End-users also benefit from sharing their real-world experiences through user forums, conferences, and joint publications. Negative results and lessons learned—rarely captured in glossy technical sheets—inform the broader community, improving workflows and highlighting hidden challenges. Shared expertise builds trust—not just in the product, but in the companies and teams that provide it. The inclusion of rigorous analytics, strong supply chain documentation, and user feedback forms the cornerstone of modern evidence-based evaluation. As a scientist and mentor, I always urge younger colleagues to invest time in sourcing from vendors with a track record for transparency—not just the lowest cost item in the catalog.

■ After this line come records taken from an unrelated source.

import Mathlib
import Summits.Ventures.PercRepro2.Defs
import Summits.Ventures.PercRepro2.Independence
import Summits.Ventures.PercRepro2.Harris
import Summits.Ventures.PercRepro2.ZCTwoEdge
import Summits.Ventures.PercRepro2.ZCA3WCert
import Summits.Ventures.PercRepro2.ZCA3WTypes
import Summits.Ventures.PercRepro2.ZCA3WCells

/-!
# Theorem E (MINE-A.md §70.7), abstract form — (ZC) when `a₃` has degree two with neighbours `a₁`
and a non-mark `w`, from (ZC) on `G − a₃` for the marks `(a₁, w, o)`
(blind cell PercRepro2, mine-a g24)

Abstract setting: two distinct edges `f₁` (weight `p f₁`), `f₂` (weight `p f₂`) and six events of
the configuration space that ignore `f₁`, `f₂` — in the graph instance (`ZCA3WGraph.lean`) they are
the events of `G − a₃`: `A = {a₁ ↔ o}`, `W = {a₁ ↔ w}`, `Γ = {w ↔ o}`, `X₀ = {C(a₁) ∈ 𝒰}`,
`X₁ = {C(a₁) ∪ {a₃} ∈ 𝒰}`, `X₂ = {C(a₁) ∪ C(w) ∪ {a₃} ∈ 𝒰}`.  The five types of `(a₁, o, w)` are
`T₁ = A ∩ W`, `T₂ = A ∩ Wᶜ`, `T₃ = Aᶜ ∩ W`, `T₄ = Aᶜ ∩ Wᶜ ∩ Γ`, `T₅ = Aᶜ ∩ Wᶜ ∩ Γᶜ`, and the
four (ZC) events are `e = {f₁ open} ∪ ({f₂ open} ∩ W)`, `L = A ∪ ({f₁, f₂ open} ∩ Γ)`,
`γ = ({f₁ open} ∩ A) ∪ ({f₂ open} ∩ Γ)`, `U = ({f₁, f₂ open} ∩ X₂) ∪ (e ∩ {f₁, f₂ open}ᶜ ∩ X₁) ∪ (eᶜ ∩ X₀)`.

**Theorem** (`zc_a3w`): with `A, W, Γ, X₀, X₁, X₂` increasing, `W ∩ Γ ⊆ A`, `X₀ ⊆ X₁ ⊆ X₂`,
`X₁ ∩ W = X₂ ∩ W`, lemma (P1) `P(T₃) P(T₄) ≤ P(T₁) P(T₅)` and the inductive hypothesis
`(ZC)(W, A, Γ; X₁) ≥ 0` (= (ZC) on `G − a₃` for the marks `(a₁, w, o)` and the up-set shifted by `a₃`),
(ZC) `P(D) Cov(U, eL) − P(B) Cov(U, e¬L) ≥ 0`.  Proof: expand the seven probabilities over the four
states of `(f₁, f₂)` (`prob_two_pin`) into the type masses `mτk = P(Xₖ ∩ Tτ)`, derive the nine Harris
slacks from `prob_mul_prob_le_prob_inter`, and apply the kernel certificate `zc_a3w_cert`.  One seat.
-/

namespace Summit.Ventures.PercRepro2

section TheoremEAbstract

variable {E : Type*} [Fintype E] [DecidableEq E] {R : Type*} [CommRing R] [LinearOrder R]
  [IsStrictOrderedRing R]

/-- **Theorem E, abstract form** — see the module docstring. -/
theorem zc_a3w {p : E → R} (hp : IsProbVec p) {f₁ f₂ : E} (hf : f₁ ≠ f₂)
    {A W Γ X₀ X₁ X₂ : Set (Config E)}
    (hA : ∀ (ω : Config E) (b₁ b₂ : Bool),
      Function.update (Function.update ω f₁ b₁) f₂ b₂ ∈ A ↔ ω ∈ A)
    (hW : ∀ (ω : Config E) (b₁ b₂ : Bool),
      Function.update (Function.update ω f₁ b₁) f₂ b₂ ∈ W ↔ ω ∈ W)
    (hΓ : ∀ (ω : Config E) (b₁ b₂ : Bool),
      Function.update (Function.update ω f₁ b₁) f₂ b₂ ∈ Γ ↔ ω ∈ Γ)
    (hX₀ : ∀ (ω : Config E) (b₁ b₂ : Bool),
      Function.update (Function.update ω f₁ b₁) f₂ b₂ ∈ X₀ ↔ ω ∈ X₀)
    (hX₁ : ∀ (ω : Config E) (b₁ b₂ : Bool),
      Function.update (Function.update ω f₁ b₁) f₂ b₂ ∈ X₁ ↔ ω ∈ X₁)
    (hX₂ : ∀ (ω : Config E) (b₁ b₂ : Bool),
      Function.update (Function.update ω f₁ b₁) f₂ b₂ ∈ X₂ ↔ ω ∈ X₂)
    (hAup : IsUpperSet A) (hWup : IsUpperSet W) (hΓup : IsUpperSet Γ)
    (hX₀up : IsUpperSet X₀) (hX₁up : IsUpperSet X₁) (hX₂up : IsUpperSet X₂)
    (hWΓ : ∀ ω, ω ∈ W → ω ∈ Γ → ω ∈ A) (hAW : ∀ ω, ω ∈ A → ω ∈ W → ω ∈ Γ)
    (hAΓ : ∀ ω, ω ∈ A → ω ∈ Γ → ω ∈ W)
    (h01 : X₀ ⊆ X₁) (h12 : X₁ ⊆ X₂) (h12W : X₁ ∩ W = X₂ ∩ W)
    (hP1 : prob p (Aᶜ ∩ W) * prob p (Aᶜ ∩ Wᶜ ∩ Γ) ≤ prob p (A ∩ W) * prob p (Aᶜ ∩ Wᶜ ∩ Γᶜ))
    (hZC : 0 ≤ prob p (Wᶜ ∩ Aᶜ ∩ Γᶜ) * (prob p (X₁ ∩ (W ∩ A)) - prob p X₁ * prob p (W ∩ A))
      - prob p (Wᶜ ∩ Aᶜ ∩ Γ) * (prob p (X₁ ∩ (W ∩ Aᶜ)) - prob p X₁ * prob p (W ∩ Aᶜ))) :
    let e := openEdge f₁ ∪ (openEdge f₂ ∩ W)
    let L := A ∪ (openEdge f₁ ∩ openEdge f₂ ∩ Γ)
    let U := (openEdge f₁ ∩ openEdge f₂ ∩ X₂) ∪ (e ∩ (openEdge f₁ ∩ openEdge f₂)ᶜ ∩ X₁)
      ∪ (eᶜ ∩ X₀)
    let γ := (openEdge f₁ ∩ A) ∪ (openEdge f₂ ∩ Γ)
    0 ≤ prob p (eᶜ ∩ Lᶜ ∩ γᶜ) * (prob p (U ∩ (e ∩ L)) - prob p U * prob p (e ∩ L))
      - prob p (eᶜ ∩ Lᶜ ∩ γ) * (prob p (U ∩ (e ∩ Lᶜ)) - prob p U * prob p (e ∩ Lᶜ)) := by
  intro e L U γ
  -- the cell expansions
  have PeL := a3w_prob_eL p hf hA hW hΓ
  have PenL := a3w_prob_enL p hf hA hW hΓ
  have PUeL := a3w_prob_UeL p hf hA hW hΓ hX₀ hX₁ hX₂
  have PUenL := a3w_prob_UenL p hf hA hW hΓ hX₀ hX₁ hX₂
  have PU := a3w_prob_U p hf hW hX₀ hX₁ hX₂
  have PB := a3w_prob_B p hf hA hW hΓ
  have PD := a3w_prob_D p hf hA hW hΓ
  -- the coincidences `m12 = m11`, `m32 = m31`
  have hm12 : prob p (X₂ ∩ (A ∩ W)) = prob p (X₁ ∩ (A ∩ W)) := by
    rw [← Set.inter_assoc, ← Set.inter_assoc, Set.inter_comm X₂ A, Set.inter_comm X₁ A,
      Set.inter_assoc, Set.inter_assoc, h12W]
  have hm32 : prob p (X₂ ∩ (Aᶜ ∩ W)) = prob p (X₁ ∩ (Aᶜ ∩ W)) := by
    rw [← Set.inter_assoc, ← Set.inter_assoc, Set.inter_comm X₂ Aᶜ, Set.inter_comm X₁ Aᶜ,
      Set.inter_assoc, Set.inter_assoc, h12W]
  -- type probabilities of the events in the cells
  have hsum := prob_eq_sum_five p A W Γ Set.univ
  simp only [Set.univ_inter, prob_univ] at hsum
  have PAΓ := prob_inter_union_AΓ p hWΓ Set.univ
  have PA := prob_inter_A p (A := A) (W := W) Set.univ
  have PAΓc := prob_inter_compl_union_AΓ p hWΓ Set.univ
  have PAc := prob_inter_Ac p (A := A) (W := W) (Γ := Γ) Set.univ
  have PAW := prob_inter_union_AW p (A := A) (W := W) Set.univ
  have PW := prob_inter_W p (A := A) (W := W) Set.univ
  have PΓ := prob_inter_Γ p hWΓ hAW hAΓ Set.univ
  simp only [Set.univ_inter] at PAΓ PA PAΓc PAc PAW PW PΓ
  have PWA : prob p (W ∩ A) = prob p (A ∩ W) := by rw [Set.inter_comm]
  have PWAc : prob p (W ∩ Aᶜ) = prob p (Aᶜ ∩ W) := by rw [Set.inter_comm]
  -- masses of the cluster events against the cell events
  have MX2AΓ := prob_inter_union_AΓ p hWΓ X₂
  rw [hm12] at MX2AΓ
  have MX2AΓc := prob_inter_compl_union_AΓ p hWΓ X₂
  rw [hm32] at MX2AΓc
  have MX1A := prob_inter_A p (A := A) (W := W) X₁
  have MX1Ac := prob_inter_Ac p (A := A) (W := W) (Γ := Γ) X₁
  have MX0 := prob_eq_sum_five p A W Γ X₀
  have MX1 := prob_eq_sum_five p A W Γ X₁
  have MX2 := prob_eq_sum_five p A W Γ X₂
  rw [hm12, hm32] at MX2
  have Mmix := prob_mix p (A := A) (W := W) (Γ := Γ) X₀ X₁
  have MX0AW := prob_inter_union_AW p (A := A) (W := W) X₀
  have MX0A := prob_inter_A p (A := A) (W := W) X₀
  have MX1AΓ := prob_inter_union_AΓ p hWΓ X₁
  have MX1W := prob_inter_W p (A := A) (W := W) X₁
  have MX2Γ := prob_inter_Γ p hWΓ hAW hAΓ X₂
  rw [hm12] at MX2Γ
  have MX2A := prob_inter_A p (A := A) (W := W) X₂
  rw [hm12] at MX2A
  have MX1WA : prob p (X₁ ∩ (W ∩ A)) = prob p (X₁ ∩ (A ∩ W)) := by rw [Set.inter_comm W A]
  have MX1WAc : prob p (X₁ ∩ (W ∩ Aᶜ)) = prob p (X₁ ∩ (Aᶜ ∩ W)) := by rw [Set.inter_comm W Aᶜ]
  -- Harris slacks (with `P(S) P(X)` in the certificate's order)
  have hT1up : IsUpperSet (A ∩ W) := hAup.inter hWup
  have hAWup : IsUpperSet (A ∪ W) := hAup.union hWup
  have hAΓup : IsUpperSet (A ∪ Γ) := hAup.union hΓup
  have har : ∀ {X S : Set (Config E)}, IsUpperSet X → IsUpperSet S →
      0 ≤ prob p (X ∩ S) - prob p S * prob p X := fun hX hS => by
    rw [mul_comm]; exact sub_nonneg.2 (prob_mul_prob_le_prob_inter hp hX hS)
  have hHar0_1 := har hX₀up hT1up
  have hHar0_12 := har hX₀up hAup
  have hHar0_123 := har hX₀up hAWup
  have hHar1_1 := har hX₁up hT1up
  have hHar1_12 := har hX₁up hAup
  have hHar1_13 := har hX₁up hWup
  have hHar1_124 := har hX₁up hAΓup
  have hHar2_1 := har hX₂up hT1up
  have hHar2_12 := har hX₂up hAup
  have hHar2_14 := har hX₂up hΓup
  have hHar2_124 := har hX₂up hAΓup
  rw [MX0] at hHar0_1 hHar0_12 hHar0_123
  rw [MX0A, PA] at hHar0_12
  rw [MX0AW, PAW] at hHar0_123
  rw [MX1] at hHar1_1 hHar1_12 hHar1_13 hHar1_124
  rw [MX1A, PA] at hHar1_12
  rw [MX1W, PW] at hHar1_13
  rw [MX1AΓ, PAΓ] at hHar1_124
  rw [MX2] at hHar2_1 hHar2_12 hHar2_14 hHar2_124
  rw [hm12] at hHar2_1
  rw [MX2A, PA] at hHar2_12
  rw [MX2Γ, PΓ] at hHar2_14
  rw [MX2AΓ, PAΓ] at hHar2_124
  -- monotonicity slacks
  have mono : ∀ {X Y : Set (Config E)} (T : Set (Config E)), X ⊆ Y →
      0 ≤ prob p (Y ∩ T) - prob p (X ∩ T) :=
    fun T h => sub_nonneg.2 (prob_mono hp (Set.inter_subset_inter_left _ h))
  have hm11_m10 := mono (A ∩ W) h01
  have hm21_m20 := mono (A ∩ Wᶜ) h01
  have hm22_m21 := mono (A ∩ Wᶜ) h12
  have hm31_m30 := mono (Aᶜ ∩ W) h01
  have hm41_m40 := mono (Aᶜ ∩ Wᶜ ∩ Γ) h01
  have hm42_m41 := mono (Aᶜ ∩ Wᶜ ∩ Γ) h12
  have hm51_m50 := mono (Aᶜ ∩ Wᶜ ∩ Γᶜ) h01
  have hm52_m51 := mono (Aᶜ ∩ Wᶜ ∩ Γᶜ) h12
  -- (P1) and the inductive atom in the type vocabulary
  have hP1' := sub_nonneg.2 hP1
  have hT5' : Wᶜ ∩ Aᶜ ∩ Γᶜ = Aᶜ ∩ Wᶜ ∩ Γᶜ := by rw [Set.inter_comm Wᶜ Aᶜ]
  have hT4' : Wᶜ ∩ Aᶜ ∩ Γ = Aᶜ ∩ Wᶜ ∩ Γ := by rw [Set.inter_comm Wᶜ Aᶜ]
  rw [hT5', hT4', MX1WA, MX1WAc, PWA, PWAc, MX1] at hZC
  -- the weights
  have hp0 := hp.nonneg f₁
  have hp1 : 0 ≤ 1 - p f₁ := sub_nonneg.2 (hp.le_one f₁)
  have hq0 := hp.nonneg f₂
  have hq1 : 0 ≤ 1 - p f₂ := sub_nonneg.2 (hp.le_one f₂)
  have hT1 : 0 ≤ prob p (A ∩ W) := prob_nonneg hp _
  have hT2 : 0 ≤ prob p (A ∩ Wᶜ) := prob_nonneg hp _
  have hT3 : 0 ≤ prob p (Aᶜ ∩ W) := prob_nonneg hp _
  have hT4 : 0 ≤ prob p (Aᶜ ∩ Wᶜ ∩ Γ) := prob_nonneg hp _
  have hT5 : 0 ≤ prob p (Aᶜ ∩ Wᶜ ∩ Γᶜ) := prob_nonneg hp _
  -- rewrite the goal into the masses
  rw [PeL, PUeL, PenL, PUenL, PU, PB, PD, PAΓ, PA, PWA, PAΓc, PAc, PWAc, MX2AΓ, MX1A,
    MX2AΓc, MX1Ac, MX2, MX1, Mmix, MX0]
  -- the certificate
  have key := zc_a3w_cert (p f₁) (p f₂) (prob p (A ∩ W)) (prob p (A ∩ Wᶜ)) (prob p (Aᶜ ∩ W))
    (prob p (Aᶜ ∩ Wᶜ ∩ Γ)) (prob p (Aᶜ ∩ Wᶜ ∩ Γᶜ))
    (prob p (X₀ ∩ (A ∩ W))) (prob p (X₁ ∩ (A ∩ W))) (prob p (X₀ ∩ (A ∩ Wᶜ))) (prob p (X₁ ∩ (A ∩ Wᶜ)))
    (prob p (X₂ ∩ (A ∩ Wᶜ))) (prob p (X₀ ∩ (Aᶜ ∩ W))) (prob p (X₁ ∩ (Aᶜ ∩ W)))
    (prob p (X₀ ∩ (Aᶜ ∩ Wᶜ ∩ Γ))) (prob p (X₁ ∩ (Aᶜ ∩ Wᶜ ∩ Γ))) (prob p (X₂ ∩ (Aᶜ ∩ Wᶜ ∩ Γ)))
    (prob p (X₀ ∩ (Aᶜ ∩ Wᶜ ∩ Γᶜ))) (prob p (X₁ ∩ (Aᶜ ∩ Wᶜ ∩ Γᶜ))) (prob p (X₂ ∩ (Aᶜ ∩ Wᶜ ∩ Γᶜ)))
    hp0 hp1 hq0 hq1 hT1 hT2 hT3 hT4 hT5 hsum.symm hm11_m10 hm21_m20 hm22_m21 hm31_m30
    hm41_m40 hm42_m41 hm51_m50 hm52_m51 hHar0_1 hHar0_12 hHar0_123 hHar1_1 hHar1_12 hHar1_13
    hHar1_124 hHar2_1 hHar2_12 hHar2_14 hHar2_124 hP1' hZC
  refine le_of_le_of_eq key ?_
  ring

end TheoremEAbstract

end Summit.Ventures.PercRepro2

Standing in front of a cluttered lab bench, surrounded by notes, half-full flasks, and well-worn reagent bottles, a compound like 3-bromo-5-fluoro-2-methylpyridine isn’t just another dot in a reaction pathway. It plays a real part in the push toward smarter, safer, and faster science. Years in the trenches taught me the value of genuine stability—consistency across multiple uses, reliable performance in new protocols, and minimal headaches during scale-ups. While supply chains and regulatory requirements always shift, the core need for tools that blend flexibility with transparency remains unchanged.
The possibilities for making safer, greener, and more scalable intermediates expand every year, driven by shared data, effective collaboration, and a willingness to learn from challenges. In the world of chemical synthesis, where small details can spell the difference between failure and breakthrough, a product like 3-bromo-5-fluoro-2-methylpyridine quietly proves its worth. The real test lies less in isolated lab results and more in continued, real-world success—something scientists, process engineers, and decision-makers alike recognize in every project that finishes on time and within budget.